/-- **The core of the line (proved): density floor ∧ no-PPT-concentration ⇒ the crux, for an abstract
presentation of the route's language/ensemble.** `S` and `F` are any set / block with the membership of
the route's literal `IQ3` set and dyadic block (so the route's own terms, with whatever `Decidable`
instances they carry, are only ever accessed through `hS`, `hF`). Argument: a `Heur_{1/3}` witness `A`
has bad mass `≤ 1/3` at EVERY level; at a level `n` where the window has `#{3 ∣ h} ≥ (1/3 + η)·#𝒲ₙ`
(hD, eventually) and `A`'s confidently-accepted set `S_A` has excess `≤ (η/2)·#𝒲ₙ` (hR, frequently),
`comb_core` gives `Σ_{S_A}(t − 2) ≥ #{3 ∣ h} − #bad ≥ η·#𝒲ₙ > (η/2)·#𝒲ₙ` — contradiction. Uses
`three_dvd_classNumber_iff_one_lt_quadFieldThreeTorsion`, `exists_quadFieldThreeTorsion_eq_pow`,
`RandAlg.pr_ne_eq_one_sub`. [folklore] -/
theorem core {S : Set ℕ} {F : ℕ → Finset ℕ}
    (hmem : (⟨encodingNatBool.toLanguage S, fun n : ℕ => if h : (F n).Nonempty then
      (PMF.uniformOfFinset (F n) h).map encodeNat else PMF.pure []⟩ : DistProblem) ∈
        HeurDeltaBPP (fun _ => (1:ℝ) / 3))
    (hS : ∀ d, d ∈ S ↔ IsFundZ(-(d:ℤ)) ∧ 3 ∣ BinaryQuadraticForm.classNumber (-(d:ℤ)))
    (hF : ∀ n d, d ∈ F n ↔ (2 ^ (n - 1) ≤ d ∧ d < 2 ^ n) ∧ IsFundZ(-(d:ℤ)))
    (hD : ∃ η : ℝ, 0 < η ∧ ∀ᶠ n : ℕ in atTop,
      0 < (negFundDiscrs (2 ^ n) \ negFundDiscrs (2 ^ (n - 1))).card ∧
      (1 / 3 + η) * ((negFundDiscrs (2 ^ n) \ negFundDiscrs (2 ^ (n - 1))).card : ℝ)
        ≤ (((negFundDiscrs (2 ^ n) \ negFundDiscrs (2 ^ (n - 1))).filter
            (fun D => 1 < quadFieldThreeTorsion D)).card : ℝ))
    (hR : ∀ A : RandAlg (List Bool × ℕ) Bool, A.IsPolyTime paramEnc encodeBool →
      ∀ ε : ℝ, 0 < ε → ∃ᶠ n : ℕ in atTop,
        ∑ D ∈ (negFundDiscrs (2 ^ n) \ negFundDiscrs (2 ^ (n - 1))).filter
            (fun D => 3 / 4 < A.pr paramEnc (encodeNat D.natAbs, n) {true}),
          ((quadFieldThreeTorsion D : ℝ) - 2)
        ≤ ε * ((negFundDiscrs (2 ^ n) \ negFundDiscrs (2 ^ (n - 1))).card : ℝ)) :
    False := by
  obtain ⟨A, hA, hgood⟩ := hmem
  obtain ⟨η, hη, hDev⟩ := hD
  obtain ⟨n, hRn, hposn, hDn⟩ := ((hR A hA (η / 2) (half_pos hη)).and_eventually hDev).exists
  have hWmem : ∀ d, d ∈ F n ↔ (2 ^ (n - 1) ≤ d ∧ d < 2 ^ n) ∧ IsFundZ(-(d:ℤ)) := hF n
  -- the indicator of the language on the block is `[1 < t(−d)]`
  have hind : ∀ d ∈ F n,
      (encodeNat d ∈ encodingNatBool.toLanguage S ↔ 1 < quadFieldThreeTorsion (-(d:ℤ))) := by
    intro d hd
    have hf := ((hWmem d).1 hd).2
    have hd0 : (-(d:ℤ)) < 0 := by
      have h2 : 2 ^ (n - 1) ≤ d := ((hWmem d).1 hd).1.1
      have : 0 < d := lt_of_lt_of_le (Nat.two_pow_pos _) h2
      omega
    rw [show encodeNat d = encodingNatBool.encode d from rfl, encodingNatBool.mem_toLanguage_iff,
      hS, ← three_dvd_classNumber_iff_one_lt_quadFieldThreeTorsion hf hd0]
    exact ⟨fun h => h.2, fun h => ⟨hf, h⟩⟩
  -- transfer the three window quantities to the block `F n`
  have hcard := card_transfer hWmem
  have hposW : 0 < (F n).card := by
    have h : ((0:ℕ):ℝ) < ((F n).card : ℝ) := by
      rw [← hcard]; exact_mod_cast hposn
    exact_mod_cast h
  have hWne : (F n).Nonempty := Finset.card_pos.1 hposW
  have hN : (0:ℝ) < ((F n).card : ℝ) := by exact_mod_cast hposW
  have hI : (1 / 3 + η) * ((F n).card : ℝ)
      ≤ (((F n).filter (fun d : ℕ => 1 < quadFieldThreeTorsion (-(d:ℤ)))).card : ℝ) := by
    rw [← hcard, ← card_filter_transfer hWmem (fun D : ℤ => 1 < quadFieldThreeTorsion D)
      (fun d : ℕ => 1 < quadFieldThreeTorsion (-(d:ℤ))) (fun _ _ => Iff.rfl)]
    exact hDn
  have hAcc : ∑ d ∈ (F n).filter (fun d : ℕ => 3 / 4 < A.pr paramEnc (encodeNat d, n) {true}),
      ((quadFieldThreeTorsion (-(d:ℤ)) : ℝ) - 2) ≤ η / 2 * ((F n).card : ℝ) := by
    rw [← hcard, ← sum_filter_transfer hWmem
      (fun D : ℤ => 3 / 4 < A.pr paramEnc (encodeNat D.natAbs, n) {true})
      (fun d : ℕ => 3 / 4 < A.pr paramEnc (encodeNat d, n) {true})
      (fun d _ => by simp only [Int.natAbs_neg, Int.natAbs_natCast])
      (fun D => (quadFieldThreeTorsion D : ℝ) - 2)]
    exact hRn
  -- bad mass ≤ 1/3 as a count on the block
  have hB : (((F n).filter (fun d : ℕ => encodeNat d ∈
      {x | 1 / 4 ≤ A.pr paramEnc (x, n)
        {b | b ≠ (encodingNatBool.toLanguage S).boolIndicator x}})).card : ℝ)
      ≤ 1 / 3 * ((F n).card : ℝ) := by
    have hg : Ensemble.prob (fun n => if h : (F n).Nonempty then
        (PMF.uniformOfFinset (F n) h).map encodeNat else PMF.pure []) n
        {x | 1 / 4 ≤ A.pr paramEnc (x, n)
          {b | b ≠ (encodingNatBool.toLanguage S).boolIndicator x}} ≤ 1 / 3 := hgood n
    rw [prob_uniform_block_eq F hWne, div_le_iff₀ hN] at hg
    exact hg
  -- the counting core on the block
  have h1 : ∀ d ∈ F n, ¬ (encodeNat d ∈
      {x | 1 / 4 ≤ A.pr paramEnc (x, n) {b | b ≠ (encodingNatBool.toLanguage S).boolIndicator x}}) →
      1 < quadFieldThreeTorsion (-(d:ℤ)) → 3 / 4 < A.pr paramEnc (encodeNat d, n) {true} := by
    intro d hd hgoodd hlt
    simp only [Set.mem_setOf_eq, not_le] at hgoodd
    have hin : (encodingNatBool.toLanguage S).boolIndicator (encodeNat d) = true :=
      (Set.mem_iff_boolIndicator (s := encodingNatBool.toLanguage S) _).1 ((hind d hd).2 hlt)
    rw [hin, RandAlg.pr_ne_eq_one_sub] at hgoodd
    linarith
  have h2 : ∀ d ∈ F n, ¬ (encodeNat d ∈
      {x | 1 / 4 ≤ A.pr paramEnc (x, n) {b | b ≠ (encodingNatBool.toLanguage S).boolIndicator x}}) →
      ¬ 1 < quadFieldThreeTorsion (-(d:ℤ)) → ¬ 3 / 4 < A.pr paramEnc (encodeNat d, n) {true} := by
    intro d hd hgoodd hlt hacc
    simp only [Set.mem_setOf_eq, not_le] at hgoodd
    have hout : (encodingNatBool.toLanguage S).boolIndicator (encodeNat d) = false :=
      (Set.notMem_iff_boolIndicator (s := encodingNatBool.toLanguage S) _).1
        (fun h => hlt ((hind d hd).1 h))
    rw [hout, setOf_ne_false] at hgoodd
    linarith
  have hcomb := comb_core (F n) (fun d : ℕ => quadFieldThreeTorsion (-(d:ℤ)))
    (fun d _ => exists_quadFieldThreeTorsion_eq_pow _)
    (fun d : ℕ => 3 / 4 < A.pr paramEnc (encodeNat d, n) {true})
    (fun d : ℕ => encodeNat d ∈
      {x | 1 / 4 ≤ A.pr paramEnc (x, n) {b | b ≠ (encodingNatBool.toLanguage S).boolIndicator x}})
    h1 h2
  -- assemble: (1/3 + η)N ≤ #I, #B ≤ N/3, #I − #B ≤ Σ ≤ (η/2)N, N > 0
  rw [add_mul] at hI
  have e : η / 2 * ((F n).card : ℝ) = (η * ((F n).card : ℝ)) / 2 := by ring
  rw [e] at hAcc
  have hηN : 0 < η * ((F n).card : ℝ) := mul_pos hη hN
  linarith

====

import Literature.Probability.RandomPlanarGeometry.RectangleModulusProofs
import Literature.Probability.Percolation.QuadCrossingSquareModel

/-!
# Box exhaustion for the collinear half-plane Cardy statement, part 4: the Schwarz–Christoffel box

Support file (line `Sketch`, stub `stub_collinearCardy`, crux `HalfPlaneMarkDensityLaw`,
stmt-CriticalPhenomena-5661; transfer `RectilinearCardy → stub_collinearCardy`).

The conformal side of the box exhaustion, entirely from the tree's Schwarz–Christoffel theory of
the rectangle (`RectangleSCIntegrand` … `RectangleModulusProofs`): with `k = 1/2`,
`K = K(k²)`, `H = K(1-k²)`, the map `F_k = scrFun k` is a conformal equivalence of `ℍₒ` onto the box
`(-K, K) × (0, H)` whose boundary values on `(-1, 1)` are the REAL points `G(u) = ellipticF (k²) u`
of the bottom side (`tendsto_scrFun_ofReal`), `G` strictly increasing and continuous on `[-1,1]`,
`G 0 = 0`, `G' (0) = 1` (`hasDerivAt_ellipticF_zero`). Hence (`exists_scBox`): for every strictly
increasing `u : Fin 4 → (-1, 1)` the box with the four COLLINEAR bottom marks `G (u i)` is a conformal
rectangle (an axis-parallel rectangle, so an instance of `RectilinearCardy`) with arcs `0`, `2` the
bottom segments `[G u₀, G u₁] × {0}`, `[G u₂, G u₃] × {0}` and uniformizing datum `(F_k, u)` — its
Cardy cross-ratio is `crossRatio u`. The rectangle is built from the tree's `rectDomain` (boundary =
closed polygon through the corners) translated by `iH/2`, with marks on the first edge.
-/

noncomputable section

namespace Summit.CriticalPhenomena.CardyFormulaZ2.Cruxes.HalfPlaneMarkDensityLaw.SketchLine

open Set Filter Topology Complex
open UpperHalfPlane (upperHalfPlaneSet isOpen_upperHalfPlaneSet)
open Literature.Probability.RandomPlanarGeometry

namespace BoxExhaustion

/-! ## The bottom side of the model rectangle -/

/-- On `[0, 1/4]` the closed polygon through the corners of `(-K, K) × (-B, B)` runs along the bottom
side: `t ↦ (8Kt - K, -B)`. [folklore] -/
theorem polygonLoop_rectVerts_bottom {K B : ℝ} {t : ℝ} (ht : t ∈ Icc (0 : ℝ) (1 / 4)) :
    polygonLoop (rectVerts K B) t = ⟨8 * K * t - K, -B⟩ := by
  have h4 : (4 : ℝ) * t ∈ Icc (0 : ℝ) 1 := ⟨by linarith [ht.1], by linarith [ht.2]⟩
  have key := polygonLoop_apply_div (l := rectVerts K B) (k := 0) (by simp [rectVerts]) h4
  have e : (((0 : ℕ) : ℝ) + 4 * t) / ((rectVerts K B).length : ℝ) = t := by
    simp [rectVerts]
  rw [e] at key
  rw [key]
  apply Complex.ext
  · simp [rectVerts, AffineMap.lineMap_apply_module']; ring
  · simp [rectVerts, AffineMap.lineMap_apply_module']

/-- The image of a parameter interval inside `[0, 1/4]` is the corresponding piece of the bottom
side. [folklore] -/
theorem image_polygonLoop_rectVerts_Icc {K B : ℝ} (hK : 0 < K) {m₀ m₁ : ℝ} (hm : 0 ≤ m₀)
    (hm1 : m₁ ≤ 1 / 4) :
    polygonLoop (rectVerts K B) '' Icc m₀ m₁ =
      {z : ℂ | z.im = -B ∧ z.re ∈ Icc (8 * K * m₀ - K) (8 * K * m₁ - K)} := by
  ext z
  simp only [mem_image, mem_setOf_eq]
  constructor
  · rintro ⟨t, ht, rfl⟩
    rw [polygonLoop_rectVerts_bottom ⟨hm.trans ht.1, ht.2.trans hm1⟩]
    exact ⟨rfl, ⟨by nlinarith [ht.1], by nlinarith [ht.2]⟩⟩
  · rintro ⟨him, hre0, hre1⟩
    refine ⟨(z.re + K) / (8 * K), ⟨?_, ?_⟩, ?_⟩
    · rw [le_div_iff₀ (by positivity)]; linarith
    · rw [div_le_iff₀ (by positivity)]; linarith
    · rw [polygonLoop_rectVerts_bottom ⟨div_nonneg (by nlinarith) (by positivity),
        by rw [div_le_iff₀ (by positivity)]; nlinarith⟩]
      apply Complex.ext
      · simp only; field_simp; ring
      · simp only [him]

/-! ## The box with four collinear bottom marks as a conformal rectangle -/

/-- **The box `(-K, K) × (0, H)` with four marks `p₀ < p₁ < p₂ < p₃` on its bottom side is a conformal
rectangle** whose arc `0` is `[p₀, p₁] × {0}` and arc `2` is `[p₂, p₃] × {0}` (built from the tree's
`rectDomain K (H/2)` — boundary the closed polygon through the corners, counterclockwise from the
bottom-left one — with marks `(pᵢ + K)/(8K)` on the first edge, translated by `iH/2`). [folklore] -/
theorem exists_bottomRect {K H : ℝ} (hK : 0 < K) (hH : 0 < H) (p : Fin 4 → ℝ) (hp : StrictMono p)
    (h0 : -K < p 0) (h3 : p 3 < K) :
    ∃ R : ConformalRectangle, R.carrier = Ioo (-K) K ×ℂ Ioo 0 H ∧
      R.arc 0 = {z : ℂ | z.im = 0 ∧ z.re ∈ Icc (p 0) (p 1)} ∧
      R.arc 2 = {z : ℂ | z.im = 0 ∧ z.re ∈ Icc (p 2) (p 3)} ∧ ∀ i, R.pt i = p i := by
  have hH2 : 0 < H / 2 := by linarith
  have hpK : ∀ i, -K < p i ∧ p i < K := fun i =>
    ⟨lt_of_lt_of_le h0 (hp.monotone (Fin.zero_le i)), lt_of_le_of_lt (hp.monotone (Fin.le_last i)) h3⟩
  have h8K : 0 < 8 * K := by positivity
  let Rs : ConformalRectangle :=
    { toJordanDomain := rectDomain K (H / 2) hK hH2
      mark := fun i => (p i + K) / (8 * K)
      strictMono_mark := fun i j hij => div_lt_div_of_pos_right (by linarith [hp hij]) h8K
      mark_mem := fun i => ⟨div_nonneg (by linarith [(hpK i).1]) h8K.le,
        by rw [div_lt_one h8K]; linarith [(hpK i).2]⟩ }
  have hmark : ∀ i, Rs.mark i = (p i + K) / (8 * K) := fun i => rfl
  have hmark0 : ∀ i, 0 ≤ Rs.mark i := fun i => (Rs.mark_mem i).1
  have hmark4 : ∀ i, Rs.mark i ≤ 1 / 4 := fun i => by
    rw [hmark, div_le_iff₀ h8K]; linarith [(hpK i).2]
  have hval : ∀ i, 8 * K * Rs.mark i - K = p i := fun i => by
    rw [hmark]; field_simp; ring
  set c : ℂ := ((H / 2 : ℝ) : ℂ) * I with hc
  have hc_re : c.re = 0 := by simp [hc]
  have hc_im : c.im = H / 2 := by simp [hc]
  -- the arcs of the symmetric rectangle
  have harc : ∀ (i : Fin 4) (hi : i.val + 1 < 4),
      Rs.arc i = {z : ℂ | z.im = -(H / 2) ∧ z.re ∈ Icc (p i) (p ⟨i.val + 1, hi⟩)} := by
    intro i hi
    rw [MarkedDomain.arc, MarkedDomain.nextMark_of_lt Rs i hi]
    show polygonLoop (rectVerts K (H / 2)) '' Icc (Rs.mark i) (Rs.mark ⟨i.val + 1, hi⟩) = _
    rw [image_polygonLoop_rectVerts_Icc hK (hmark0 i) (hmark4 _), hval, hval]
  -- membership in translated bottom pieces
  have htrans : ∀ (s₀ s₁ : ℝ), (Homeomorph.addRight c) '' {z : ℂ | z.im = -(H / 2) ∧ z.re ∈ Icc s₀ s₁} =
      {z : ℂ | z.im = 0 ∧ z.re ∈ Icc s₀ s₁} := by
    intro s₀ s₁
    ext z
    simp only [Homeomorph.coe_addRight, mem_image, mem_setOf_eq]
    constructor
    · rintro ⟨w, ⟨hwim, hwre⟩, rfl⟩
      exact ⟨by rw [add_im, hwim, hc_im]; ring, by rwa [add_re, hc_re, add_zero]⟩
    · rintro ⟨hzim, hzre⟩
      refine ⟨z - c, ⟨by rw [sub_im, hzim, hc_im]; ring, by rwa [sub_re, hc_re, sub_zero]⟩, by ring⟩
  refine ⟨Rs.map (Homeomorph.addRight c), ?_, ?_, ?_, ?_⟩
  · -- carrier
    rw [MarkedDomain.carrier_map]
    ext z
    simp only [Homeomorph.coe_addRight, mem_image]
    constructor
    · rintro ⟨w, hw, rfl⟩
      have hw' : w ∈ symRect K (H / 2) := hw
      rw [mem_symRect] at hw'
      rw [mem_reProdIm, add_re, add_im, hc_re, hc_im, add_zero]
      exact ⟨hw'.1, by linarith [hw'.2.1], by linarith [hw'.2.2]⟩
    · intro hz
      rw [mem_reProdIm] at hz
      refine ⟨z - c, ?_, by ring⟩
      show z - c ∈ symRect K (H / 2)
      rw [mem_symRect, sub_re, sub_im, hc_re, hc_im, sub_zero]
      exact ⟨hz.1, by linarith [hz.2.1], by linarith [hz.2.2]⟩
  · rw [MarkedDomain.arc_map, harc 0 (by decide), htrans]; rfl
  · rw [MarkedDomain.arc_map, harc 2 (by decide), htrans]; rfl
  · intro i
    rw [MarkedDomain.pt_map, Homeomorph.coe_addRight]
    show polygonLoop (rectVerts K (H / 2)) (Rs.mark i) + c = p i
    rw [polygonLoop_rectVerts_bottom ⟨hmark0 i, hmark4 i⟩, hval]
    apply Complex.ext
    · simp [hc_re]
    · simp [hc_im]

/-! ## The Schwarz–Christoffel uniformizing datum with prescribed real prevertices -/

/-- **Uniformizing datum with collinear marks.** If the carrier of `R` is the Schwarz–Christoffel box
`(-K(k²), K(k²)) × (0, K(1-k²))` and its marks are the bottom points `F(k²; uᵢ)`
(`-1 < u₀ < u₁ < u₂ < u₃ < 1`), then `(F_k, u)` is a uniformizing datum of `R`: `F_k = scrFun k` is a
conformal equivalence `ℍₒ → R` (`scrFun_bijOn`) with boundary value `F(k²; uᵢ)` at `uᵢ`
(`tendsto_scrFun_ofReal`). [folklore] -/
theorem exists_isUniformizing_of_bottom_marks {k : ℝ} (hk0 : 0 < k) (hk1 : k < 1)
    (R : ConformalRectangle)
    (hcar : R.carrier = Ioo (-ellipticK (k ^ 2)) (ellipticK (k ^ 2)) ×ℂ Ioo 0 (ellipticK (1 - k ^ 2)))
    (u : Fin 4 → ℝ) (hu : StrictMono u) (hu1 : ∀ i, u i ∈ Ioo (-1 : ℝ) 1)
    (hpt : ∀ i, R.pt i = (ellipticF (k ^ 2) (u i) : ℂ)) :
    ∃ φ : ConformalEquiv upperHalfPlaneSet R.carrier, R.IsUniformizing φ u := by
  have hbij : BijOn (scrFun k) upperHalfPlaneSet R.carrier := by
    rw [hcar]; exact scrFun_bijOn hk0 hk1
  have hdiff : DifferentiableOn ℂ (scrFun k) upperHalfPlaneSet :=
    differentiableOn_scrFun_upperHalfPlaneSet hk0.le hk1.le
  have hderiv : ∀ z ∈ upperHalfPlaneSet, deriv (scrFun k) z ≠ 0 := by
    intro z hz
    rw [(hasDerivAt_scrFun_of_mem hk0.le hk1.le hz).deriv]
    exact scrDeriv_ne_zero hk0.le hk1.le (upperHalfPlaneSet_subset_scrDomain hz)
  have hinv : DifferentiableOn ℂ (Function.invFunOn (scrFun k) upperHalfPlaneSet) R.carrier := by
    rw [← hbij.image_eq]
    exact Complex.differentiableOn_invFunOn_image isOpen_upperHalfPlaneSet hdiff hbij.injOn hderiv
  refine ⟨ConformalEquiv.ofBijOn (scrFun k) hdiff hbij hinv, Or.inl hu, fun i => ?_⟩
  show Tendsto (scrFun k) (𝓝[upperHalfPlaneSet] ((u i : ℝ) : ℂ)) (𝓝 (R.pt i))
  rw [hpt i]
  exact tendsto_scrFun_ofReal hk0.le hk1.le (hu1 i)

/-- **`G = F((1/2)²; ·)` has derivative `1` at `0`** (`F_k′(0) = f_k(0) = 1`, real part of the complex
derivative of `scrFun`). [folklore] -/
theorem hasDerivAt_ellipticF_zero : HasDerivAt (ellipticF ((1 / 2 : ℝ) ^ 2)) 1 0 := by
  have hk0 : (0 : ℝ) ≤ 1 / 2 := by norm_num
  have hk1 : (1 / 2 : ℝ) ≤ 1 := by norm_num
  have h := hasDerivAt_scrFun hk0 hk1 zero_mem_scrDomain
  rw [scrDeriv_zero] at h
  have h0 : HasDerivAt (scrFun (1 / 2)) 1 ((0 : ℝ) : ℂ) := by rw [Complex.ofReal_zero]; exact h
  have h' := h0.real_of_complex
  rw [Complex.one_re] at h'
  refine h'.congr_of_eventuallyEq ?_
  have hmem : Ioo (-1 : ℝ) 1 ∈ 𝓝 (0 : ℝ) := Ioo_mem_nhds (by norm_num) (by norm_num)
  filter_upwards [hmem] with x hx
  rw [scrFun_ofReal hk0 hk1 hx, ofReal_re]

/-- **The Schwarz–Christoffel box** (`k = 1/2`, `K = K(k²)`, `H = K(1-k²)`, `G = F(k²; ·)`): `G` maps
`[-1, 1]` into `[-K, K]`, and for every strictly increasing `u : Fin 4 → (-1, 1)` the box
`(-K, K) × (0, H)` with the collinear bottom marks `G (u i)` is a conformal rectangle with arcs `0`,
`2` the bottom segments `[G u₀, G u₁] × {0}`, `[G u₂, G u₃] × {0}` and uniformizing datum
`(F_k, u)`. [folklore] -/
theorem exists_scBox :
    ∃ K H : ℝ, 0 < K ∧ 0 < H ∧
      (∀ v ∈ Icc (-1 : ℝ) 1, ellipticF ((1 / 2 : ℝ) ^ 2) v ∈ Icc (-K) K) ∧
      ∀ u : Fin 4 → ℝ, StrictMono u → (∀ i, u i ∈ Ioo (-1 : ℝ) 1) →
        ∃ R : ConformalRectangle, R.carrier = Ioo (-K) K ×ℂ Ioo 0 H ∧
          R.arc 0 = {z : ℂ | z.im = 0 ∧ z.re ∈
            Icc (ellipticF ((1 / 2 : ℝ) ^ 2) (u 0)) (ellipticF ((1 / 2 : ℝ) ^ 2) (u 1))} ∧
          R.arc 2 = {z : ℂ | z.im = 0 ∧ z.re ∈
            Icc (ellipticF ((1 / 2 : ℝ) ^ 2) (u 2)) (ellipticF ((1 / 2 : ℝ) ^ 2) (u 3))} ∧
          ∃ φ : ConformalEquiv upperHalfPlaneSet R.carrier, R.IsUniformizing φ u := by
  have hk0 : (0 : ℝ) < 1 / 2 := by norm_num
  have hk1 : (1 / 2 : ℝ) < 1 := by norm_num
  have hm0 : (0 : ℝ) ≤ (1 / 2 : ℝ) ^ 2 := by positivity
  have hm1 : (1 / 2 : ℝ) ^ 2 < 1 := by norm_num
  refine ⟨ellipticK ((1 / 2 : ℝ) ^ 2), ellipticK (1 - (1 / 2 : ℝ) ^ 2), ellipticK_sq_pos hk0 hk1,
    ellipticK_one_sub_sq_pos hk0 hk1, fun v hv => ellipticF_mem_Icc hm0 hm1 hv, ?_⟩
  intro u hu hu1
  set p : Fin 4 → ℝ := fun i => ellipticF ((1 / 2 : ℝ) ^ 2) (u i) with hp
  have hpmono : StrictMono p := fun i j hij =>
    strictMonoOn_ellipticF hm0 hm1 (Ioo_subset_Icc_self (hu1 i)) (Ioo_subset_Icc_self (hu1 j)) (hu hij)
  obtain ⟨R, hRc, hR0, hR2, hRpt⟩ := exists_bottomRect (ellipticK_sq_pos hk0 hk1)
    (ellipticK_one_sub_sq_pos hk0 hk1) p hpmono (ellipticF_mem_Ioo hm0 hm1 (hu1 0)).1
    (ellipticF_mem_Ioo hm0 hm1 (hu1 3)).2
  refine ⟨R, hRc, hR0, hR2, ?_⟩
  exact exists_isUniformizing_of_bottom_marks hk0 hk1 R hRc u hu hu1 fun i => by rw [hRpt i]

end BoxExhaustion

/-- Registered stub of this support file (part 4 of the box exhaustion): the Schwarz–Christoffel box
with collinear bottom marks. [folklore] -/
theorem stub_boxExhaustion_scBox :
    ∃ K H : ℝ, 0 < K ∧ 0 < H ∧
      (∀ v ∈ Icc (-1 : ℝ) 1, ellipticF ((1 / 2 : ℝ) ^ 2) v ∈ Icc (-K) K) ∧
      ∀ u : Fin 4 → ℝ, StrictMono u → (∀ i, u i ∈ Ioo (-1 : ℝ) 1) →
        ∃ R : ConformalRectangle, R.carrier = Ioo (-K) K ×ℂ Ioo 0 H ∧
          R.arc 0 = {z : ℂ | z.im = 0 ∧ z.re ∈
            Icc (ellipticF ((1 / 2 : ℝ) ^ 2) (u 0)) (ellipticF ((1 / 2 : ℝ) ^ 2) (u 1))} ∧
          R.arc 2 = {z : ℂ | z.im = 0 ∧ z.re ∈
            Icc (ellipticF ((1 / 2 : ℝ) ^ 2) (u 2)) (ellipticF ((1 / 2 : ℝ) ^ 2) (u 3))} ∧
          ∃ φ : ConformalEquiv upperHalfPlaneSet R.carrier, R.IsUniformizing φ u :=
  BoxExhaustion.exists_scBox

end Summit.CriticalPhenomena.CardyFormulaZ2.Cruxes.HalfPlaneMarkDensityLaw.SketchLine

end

====

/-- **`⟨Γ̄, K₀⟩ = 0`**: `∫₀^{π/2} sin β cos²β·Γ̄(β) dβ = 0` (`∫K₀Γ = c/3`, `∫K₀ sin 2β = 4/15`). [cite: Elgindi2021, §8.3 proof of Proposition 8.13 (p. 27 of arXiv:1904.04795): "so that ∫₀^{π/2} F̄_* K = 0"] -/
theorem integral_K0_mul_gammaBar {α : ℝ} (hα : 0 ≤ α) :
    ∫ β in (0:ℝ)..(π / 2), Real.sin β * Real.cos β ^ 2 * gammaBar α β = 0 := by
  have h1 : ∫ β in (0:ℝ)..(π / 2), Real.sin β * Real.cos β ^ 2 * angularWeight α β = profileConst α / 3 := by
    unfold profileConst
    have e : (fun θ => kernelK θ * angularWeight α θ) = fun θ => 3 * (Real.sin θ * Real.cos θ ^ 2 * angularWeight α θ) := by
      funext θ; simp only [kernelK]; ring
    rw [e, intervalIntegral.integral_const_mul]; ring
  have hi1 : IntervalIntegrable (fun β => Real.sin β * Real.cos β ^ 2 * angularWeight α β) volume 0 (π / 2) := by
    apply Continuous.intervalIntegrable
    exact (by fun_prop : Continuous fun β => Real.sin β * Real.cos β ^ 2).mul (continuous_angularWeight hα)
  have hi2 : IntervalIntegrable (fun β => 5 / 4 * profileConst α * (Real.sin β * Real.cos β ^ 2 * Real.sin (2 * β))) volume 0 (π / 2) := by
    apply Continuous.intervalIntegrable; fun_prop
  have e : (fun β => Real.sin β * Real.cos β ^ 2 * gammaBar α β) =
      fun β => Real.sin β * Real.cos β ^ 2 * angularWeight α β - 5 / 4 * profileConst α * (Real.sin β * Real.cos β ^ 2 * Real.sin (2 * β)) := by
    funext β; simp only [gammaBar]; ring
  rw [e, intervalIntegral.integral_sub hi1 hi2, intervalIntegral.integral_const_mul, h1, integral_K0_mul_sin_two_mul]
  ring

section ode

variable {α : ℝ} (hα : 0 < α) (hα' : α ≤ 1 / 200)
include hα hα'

====

ABOUT THIS EXERCISE:
Looking at the data above, write out exactly the lines that start at the one containing "(hD, eventually) and" and end at the one containing "0 < (negFundDiscrs"; include both and nothing beyond.

PROBLEM SOLUTION:
(hD, eventually) and `A`'s confidently-accepted set `S_A` has excess `≤ (η/2)·#𝒲ₙ` (hR, frequently),
`comb_core` gives `Σ_{S_A}(t − 2) ≥ #{3 ∣ h} − #bad ≥ η·#𝒲ₙ > (η/2)·#𝒲ₙ` — contradiction. Uses
`three_dvd_classNumber_iff_one_lt_quadFieldThreeTorsion`, `exists_quadFieldThreeTorsion_eq_pow`,
`RandAlg.pr_ne_eq_one_sub`. [folklore] -/
theorem core {S : Set ℕ} {F : ℕ → Finset ℕ}
    (hmem : (⟨encodingNatBool.toLanguage S, fun n : ℕ => if h : (F n).Nonempty then
      (PMF.uniformOfFinset (F n) h).map encodeNat else PMF.pure []⟩ : DistProblem) ∈
        HeurDeltaBPP (fun _ => (1:ℝ) / 3))
    (hS : ∀ d, d ∈ S ↔ IsFundZ(-(d:ℤ)) ∧ 3 ∣ BinaryQuadraticForm.classNumber (-(d:ℤ)))
    (hF : ∀ n d, d ∈ F n ↔ (2 ^ (n - 1) ≤ d ∧ d < 2 ^ n) ∧ IsFundZ(-(d:ℤ)))
    (hD : ∃ η : ℝ, 0 < η ∧ ∀ᶠ n : ℕ in atTop,
      0 < (negFundDiscrs (2 ^ n) \ negFundDiscrs (2 ^ (n - 1))).card ∧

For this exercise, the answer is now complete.